(Source records)
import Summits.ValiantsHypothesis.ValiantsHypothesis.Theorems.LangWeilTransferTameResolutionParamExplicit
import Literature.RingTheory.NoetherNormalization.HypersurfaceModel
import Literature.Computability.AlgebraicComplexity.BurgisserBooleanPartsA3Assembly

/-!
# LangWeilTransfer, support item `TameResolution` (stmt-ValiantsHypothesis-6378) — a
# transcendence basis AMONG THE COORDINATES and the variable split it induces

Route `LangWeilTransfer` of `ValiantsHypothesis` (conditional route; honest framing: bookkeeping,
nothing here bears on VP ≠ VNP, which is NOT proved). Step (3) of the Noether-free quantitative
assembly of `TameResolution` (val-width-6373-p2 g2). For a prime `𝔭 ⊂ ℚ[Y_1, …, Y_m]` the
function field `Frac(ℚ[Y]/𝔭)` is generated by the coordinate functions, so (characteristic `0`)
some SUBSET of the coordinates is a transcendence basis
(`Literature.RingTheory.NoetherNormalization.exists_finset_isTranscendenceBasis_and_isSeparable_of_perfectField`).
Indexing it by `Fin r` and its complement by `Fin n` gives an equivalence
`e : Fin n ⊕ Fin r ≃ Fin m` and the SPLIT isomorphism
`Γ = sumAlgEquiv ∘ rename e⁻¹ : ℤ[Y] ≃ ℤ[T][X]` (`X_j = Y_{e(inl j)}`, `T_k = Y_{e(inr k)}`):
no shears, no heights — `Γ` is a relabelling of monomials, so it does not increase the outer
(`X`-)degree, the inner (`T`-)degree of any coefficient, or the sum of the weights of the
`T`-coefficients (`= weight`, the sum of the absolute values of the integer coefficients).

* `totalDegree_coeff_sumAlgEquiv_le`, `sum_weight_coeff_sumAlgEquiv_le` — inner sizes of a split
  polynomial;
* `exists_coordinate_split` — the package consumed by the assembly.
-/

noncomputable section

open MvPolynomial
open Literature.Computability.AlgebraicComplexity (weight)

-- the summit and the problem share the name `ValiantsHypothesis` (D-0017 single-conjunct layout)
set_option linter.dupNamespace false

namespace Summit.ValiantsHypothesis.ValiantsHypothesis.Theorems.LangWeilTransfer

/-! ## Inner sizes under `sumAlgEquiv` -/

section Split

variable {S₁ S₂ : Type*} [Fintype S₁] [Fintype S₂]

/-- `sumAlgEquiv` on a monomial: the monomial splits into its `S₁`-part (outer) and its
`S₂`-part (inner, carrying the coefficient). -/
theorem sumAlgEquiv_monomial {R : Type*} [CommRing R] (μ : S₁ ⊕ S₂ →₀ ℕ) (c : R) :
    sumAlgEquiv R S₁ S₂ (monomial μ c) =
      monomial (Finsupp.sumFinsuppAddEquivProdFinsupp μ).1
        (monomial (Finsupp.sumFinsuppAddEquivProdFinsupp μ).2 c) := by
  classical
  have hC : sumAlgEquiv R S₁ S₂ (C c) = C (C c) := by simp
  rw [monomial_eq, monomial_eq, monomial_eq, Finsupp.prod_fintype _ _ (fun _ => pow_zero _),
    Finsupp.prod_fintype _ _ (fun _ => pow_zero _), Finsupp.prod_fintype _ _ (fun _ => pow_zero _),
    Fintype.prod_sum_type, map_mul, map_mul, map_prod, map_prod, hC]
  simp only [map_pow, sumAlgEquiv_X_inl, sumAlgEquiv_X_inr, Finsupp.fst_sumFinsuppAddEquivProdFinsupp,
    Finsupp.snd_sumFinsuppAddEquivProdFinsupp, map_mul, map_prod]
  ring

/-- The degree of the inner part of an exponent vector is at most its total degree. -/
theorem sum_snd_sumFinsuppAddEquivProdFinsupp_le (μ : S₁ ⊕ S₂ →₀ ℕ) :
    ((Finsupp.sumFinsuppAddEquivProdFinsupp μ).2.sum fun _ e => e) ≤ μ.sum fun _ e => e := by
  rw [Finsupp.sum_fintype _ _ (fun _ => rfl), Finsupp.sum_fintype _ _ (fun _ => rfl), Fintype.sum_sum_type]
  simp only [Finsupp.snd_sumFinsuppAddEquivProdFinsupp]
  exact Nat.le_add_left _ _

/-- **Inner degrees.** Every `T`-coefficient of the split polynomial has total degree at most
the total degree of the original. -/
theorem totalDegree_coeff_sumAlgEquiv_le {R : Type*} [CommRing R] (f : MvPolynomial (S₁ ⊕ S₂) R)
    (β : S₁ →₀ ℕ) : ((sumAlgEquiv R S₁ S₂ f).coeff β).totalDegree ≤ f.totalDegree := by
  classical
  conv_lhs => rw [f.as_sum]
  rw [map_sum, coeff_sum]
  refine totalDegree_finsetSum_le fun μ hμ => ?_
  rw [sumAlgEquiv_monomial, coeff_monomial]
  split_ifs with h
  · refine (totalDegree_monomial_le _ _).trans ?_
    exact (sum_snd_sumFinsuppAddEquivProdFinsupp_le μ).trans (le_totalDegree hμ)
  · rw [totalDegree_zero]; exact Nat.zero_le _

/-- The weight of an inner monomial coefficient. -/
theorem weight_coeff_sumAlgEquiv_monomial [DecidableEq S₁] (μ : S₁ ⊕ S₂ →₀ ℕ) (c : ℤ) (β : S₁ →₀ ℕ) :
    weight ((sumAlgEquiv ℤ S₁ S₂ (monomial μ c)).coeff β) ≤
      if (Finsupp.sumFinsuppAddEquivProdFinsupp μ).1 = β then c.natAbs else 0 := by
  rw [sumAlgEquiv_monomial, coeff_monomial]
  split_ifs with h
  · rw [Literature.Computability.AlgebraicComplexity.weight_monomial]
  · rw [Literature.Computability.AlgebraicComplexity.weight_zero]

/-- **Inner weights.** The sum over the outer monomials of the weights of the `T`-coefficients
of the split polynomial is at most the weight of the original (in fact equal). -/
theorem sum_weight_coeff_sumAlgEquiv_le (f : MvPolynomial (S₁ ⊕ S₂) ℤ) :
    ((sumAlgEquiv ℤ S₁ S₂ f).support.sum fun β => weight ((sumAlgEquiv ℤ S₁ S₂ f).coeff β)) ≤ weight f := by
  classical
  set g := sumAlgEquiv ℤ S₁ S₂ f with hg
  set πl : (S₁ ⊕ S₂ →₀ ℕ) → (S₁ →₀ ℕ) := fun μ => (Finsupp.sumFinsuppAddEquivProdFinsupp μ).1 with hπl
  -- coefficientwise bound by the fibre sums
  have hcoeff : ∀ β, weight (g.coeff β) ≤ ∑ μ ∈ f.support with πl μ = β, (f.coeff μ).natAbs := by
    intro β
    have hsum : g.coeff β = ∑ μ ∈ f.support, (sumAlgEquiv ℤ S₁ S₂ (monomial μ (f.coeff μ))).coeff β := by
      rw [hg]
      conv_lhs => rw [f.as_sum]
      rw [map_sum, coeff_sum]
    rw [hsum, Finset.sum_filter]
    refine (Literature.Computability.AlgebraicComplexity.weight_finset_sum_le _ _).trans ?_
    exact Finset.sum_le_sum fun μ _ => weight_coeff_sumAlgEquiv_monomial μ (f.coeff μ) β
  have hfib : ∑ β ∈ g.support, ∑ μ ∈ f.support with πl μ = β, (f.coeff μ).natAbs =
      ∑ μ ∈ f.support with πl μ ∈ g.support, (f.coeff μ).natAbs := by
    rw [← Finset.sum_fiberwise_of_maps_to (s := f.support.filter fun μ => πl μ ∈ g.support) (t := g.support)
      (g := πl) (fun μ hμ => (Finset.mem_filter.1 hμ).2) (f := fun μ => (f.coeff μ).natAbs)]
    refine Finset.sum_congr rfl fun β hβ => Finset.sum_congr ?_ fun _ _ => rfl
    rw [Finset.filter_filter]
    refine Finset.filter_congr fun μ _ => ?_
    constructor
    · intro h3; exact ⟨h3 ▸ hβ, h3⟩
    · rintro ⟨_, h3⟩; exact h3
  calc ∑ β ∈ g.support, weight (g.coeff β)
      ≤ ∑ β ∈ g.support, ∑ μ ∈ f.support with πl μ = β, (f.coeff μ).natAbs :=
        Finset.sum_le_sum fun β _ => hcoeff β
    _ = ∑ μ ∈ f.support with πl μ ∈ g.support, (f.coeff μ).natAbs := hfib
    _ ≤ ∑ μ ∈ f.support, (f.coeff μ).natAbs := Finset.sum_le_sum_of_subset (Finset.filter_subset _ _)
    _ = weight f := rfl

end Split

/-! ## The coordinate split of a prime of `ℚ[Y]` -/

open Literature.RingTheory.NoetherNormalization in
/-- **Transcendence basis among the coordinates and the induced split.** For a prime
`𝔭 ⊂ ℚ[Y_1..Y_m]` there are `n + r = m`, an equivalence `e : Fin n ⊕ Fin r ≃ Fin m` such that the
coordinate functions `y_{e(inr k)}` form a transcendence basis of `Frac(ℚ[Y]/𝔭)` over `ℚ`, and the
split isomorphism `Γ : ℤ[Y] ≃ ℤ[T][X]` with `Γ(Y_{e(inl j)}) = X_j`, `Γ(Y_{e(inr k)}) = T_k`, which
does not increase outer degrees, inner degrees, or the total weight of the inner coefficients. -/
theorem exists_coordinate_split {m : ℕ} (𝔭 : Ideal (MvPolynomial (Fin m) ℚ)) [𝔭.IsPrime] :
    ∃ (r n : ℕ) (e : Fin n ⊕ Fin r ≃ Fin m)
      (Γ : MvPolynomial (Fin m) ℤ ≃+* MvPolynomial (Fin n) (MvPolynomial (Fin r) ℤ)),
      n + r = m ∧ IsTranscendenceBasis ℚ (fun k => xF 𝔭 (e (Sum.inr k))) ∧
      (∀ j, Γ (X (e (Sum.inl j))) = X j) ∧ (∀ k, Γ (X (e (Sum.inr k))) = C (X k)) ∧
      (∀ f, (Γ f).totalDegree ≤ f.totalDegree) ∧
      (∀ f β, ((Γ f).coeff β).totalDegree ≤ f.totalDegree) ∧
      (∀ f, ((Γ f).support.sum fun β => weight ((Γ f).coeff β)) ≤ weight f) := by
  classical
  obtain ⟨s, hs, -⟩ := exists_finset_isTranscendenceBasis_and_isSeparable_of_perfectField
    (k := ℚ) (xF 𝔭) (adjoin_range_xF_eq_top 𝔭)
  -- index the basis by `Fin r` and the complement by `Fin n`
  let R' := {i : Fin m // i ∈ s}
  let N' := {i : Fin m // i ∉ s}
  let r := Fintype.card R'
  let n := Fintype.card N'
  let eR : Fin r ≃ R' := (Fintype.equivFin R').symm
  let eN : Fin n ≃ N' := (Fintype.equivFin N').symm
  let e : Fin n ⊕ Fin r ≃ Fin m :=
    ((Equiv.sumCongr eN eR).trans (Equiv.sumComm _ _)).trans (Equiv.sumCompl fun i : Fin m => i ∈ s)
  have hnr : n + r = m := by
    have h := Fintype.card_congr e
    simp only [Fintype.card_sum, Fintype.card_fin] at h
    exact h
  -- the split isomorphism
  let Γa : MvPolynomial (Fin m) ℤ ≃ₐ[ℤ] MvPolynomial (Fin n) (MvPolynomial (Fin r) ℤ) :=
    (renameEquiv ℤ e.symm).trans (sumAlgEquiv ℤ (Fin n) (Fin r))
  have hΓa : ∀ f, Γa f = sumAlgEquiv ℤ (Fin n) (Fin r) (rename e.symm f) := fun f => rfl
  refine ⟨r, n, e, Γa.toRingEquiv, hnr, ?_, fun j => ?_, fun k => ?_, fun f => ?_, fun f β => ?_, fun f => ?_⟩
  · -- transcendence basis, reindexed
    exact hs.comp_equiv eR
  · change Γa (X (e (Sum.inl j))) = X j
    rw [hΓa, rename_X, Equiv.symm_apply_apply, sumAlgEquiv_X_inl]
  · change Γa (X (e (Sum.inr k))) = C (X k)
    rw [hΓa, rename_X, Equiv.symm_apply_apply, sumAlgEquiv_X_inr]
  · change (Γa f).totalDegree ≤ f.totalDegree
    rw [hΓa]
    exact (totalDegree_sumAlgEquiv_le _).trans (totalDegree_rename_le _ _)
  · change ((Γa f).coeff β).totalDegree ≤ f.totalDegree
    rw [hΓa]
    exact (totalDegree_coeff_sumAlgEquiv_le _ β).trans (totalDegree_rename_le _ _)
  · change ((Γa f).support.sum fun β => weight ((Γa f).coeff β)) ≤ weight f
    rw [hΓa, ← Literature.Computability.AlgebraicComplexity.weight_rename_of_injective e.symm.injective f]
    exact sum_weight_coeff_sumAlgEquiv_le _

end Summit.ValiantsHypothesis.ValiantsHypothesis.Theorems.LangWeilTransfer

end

What is expected | Lines holding "equivalence": give how many there are in the entries above, and nothing more.

Response area | 2